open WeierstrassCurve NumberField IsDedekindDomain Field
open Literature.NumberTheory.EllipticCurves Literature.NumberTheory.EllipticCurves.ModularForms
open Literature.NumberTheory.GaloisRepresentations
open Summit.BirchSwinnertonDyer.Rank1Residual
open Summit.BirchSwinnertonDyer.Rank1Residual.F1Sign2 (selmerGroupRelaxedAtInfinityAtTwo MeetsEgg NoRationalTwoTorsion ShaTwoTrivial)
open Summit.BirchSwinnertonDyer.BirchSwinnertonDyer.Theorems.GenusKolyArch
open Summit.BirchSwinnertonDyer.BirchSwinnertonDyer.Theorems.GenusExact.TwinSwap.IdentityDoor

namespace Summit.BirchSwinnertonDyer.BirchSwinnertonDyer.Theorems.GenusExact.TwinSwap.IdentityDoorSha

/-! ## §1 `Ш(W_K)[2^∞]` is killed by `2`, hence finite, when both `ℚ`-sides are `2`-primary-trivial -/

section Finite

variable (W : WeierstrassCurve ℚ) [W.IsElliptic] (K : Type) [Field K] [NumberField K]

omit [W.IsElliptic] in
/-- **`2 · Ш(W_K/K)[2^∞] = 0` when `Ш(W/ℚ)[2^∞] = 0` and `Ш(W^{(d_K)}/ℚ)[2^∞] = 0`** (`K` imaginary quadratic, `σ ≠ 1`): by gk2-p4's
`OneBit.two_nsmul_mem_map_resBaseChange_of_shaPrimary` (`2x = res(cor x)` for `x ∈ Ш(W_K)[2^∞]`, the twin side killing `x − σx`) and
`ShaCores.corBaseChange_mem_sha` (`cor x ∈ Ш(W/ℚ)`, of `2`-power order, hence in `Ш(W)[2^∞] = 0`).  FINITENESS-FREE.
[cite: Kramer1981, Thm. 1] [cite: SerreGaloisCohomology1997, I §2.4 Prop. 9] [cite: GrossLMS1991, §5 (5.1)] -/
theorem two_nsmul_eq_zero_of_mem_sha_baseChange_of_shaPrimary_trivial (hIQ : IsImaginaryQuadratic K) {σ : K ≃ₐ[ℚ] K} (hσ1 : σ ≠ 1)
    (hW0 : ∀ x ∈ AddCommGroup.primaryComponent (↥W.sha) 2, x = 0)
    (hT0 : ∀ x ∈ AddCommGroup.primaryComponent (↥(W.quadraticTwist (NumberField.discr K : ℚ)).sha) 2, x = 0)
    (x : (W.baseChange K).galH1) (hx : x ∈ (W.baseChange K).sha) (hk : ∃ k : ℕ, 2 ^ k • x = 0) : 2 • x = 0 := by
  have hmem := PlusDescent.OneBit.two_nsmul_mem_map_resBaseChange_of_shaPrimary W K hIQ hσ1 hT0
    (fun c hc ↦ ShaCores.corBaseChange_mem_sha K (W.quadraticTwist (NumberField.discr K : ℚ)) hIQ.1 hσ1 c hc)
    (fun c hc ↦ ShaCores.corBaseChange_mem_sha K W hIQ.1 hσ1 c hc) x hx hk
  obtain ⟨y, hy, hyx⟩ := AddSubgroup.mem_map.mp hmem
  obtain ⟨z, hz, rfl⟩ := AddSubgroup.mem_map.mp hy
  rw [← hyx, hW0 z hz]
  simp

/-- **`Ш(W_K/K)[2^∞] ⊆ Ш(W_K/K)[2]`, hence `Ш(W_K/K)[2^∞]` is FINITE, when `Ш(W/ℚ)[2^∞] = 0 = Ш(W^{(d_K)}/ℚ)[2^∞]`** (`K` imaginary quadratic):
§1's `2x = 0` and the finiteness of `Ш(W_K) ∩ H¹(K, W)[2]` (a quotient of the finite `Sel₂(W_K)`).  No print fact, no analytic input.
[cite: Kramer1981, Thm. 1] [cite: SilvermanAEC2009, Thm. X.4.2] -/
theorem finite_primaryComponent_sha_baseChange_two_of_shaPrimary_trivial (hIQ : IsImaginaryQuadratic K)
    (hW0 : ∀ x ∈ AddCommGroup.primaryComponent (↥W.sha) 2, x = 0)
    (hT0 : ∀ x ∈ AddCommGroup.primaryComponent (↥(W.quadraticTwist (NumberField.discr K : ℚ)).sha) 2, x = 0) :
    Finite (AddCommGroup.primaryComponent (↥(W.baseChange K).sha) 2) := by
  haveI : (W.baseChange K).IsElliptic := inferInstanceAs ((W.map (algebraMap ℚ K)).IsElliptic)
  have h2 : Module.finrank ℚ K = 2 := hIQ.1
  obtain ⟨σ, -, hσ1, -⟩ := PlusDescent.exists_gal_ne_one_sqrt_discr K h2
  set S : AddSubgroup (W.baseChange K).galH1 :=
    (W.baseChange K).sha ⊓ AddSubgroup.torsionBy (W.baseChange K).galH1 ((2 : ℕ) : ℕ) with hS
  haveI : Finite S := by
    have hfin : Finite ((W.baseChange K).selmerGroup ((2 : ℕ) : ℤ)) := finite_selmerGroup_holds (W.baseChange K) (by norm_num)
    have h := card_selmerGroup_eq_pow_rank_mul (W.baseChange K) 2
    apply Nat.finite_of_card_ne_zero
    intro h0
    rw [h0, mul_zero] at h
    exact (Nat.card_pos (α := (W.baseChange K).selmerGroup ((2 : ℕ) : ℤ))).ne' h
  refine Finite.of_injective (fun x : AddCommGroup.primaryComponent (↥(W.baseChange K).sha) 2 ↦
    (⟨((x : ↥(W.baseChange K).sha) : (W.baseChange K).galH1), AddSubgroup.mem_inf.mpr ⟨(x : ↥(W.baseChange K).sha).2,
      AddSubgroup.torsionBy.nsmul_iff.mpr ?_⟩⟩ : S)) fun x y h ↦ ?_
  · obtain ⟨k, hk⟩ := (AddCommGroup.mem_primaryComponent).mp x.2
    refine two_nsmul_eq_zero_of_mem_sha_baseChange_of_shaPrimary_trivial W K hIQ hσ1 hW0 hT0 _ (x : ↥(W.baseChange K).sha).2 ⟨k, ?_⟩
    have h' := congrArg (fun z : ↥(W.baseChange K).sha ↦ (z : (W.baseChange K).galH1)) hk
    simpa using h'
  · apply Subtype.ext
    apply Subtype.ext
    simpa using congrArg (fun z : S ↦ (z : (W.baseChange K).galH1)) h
==
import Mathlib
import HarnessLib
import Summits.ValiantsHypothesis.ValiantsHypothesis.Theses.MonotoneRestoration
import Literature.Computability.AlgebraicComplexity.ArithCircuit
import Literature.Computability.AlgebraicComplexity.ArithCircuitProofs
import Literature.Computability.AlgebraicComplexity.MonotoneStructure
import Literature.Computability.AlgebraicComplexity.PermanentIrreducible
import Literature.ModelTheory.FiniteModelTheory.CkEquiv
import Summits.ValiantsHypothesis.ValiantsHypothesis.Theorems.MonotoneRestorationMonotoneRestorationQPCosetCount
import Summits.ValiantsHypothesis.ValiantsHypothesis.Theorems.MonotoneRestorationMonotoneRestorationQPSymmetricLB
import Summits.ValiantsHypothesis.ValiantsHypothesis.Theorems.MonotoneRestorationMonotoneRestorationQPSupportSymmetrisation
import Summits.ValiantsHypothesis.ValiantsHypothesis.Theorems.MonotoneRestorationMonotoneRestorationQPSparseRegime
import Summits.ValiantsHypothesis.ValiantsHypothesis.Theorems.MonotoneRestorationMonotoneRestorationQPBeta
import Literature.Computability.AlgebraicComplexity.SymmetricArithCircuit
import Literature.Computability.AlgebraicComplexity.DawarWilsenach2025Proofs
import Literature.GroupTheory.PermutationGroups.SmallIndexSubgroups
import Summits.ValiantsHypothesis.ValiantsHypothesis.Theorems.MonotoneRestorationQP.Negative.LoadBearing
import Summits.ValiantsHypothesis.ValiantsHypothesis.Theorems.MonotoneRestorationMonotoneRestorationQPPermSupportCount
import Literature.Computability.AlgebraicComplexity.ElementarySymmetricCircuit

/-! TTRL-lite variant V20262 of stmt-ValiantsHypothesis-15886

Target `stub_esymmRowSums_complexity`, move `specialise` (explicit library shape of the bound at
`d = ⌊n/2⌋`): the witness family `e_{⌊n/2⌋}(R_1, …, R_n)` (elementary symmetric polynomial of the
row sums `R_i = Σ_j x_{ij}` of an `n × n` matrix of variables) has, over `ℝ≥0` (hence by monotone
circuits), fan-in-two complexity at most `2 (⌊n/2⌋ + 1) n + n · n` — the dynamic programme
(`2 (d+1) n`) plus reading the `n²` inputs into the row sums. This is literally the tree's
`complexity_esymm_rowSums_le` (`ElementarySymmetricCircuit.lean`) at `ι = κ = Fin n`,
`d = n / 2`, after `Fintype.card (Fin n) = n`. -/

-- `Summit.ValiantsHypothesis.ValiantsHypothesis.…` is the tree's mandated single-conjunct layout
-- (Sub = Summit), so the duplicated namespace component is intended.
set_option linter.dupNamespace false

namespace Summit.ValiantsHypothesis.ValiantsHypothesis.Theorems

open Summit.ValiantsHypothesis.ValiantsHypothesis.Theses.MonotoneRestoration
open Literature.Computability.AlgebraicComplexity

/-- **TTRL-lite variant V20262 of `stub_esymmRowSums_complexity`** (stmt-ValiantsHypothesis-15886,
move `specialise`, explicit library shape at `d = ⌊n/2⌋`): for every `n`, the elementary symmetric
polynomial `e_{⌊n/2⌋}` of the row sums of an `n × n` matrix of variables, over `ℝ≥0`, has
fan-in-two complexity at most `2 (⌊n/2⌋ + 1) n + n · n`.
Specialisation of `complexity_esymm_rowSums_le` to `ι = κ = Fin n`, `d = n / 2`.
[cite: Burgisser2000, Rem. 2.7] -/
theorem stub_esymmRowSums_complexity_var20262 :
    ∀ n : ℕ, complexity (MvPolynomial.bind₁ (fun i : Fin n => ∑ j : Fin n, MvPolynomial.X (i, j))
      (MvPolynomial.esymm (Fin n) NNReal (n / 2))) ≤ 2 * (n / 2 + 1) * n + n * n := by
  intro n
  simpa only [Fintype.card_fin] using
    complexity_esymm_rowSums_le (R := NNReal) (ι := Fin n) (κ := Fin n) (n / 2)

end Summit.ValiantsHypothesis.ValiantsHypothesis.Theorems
...
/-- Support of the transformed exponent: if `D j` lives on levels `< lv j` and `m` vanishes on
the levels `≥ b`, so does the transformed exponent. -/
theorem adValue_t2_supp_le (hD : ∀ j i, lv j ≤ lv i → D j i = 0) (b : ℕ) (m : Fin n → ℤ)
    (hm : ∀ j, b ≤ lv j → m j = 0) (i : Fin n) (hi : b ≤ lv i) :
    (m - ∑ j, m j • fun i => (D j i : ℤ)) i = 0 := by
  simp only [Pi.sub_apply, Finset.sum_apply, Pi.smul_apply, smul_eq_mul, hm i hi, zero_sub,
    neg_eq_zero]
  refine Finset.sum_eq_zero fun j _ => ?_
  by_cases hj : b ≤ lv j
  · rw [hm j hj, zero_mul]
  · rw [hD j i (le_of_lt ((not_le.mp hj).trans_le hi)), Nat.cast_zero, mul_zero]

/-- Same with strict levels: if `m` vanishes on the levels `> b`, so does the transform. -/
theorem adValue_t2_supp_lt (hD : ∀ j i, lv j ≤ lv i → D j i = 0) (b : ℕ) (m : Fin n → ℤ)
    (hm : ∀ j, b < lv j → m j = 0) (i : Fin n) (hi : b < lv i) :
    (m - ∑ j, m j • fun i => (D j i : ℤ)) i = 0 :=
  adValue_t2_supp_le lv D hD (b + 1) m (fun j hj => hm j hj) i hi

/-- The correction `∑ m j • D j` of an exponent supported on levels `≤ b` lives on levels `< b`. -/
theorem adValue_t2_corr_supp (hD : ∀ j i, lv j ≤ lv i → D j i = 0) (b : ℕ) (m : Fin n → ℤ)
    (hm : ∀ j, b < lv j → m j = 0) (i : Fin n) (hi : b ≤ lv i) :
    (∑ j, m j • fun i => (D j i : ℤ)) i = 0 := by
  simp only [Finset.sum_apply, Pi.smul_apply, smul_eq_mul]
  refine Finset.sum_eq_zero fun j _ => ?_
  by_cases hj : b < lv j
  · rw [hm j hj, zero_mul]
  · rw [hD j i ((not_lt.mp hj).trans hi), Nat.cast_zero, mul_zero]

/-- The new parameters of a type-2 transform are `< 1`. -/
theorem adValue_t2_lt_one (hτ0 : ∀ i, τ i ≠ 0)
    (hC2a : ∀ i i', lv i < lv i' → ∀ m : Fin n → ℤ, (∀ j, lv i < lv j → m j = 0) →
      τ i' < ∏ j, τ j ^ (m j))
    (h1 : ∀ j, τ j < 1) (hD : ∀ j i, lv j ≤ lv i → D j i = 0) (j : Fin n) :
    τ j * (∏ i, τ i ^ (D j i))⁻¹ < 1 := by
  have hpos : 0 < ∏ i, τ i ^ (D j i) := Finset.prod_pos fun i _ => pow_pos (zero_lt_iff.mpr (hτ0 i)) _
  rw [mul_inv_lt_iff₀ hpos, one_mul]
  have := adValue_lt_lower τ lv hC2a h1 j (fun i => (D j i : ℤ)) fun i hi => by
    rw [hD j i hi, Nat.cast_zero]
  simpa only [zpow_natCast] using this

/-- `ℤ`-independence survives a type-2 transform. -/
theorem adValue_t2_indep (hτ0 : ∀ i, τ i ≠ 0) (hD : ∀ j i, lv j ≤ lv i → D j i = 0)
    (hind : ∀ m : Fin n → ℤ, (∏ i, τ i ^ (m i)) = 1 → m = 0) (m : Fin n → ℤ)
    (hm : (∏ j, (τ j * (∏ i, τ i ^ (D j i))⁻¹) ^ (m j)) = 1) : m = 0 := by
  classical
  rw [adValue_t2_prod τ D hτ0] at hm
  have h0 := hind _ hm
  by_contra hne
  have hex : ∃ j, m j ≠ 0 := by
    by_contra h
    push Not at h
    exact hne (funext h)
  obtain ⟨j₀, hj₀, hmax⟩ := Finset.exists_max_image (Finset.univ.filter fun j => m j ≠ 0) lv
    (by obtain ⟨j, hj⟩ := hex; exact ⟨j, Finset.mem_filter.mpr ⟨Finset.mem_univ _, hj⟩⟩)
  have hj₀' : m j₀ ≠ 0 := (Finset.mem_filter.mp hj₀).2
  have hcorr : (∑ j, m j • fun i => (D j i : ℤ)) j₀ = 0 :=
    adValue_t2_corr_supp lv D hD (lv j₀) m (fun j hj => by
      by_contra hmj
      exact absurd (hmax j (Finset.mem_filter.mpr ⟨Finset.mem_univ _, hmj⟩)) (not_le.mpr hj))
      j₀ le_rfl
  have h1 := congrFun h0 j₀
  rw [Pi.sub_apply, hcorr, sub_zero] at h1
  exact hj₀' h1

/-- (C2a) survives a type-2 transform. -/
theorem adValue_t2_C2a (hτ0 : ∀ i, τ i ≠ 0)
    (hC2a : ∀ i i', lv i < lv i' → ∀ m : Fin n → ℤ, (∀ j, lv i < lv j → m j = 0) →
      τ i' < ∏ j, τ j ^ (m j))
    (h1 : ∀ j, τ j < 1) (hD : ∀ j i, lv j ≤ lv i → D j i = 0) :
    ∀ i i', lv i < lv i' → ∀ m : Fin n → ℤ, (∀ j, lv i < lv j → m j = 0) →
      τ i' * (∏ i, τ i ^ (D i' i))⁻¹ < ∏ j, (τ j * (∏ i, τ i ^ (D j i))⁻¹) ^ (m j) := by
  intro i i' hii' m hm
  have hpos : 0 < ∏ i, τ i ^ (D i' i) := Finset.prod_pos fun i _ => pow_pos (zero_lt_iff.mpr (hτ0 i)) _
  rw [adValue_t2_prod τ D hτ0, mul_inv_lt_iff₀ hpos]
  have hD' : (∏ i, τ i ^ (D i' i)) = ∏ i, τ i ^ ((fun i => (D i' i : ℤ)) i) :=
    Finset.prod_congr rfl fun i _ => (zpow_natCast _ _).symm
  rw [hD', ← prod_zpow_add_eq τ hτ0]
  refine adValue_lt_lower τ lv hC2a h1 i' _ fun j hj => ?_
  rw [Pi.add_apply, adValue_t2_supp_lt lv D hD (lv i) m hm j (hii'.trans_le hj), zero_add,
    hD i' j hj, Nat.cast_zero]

== What is required ==
Which lines in the data above hold the word "ShaCores"? Return each of them.

== Solution to this problem ==
`ShaCores.corBaseChange_mem_sha` (`cor x ∈ Ш(W/ℚ)`, of `2`-power order, hence in `Ш(W)[2^∞] = 0`).  FINITENESS-FREE.
    (fun c hc ↦ ShaCores.corBaseChange_mem_sha K (W.quadraticTwist (NumberField.discr K : ℚ)) hIQ.1 hσ1 c hc)
    (fun c hc ↦ ShaCores.corBaseChange_mem_sha K W hIQ.1 hσ1 c hc) x hx hk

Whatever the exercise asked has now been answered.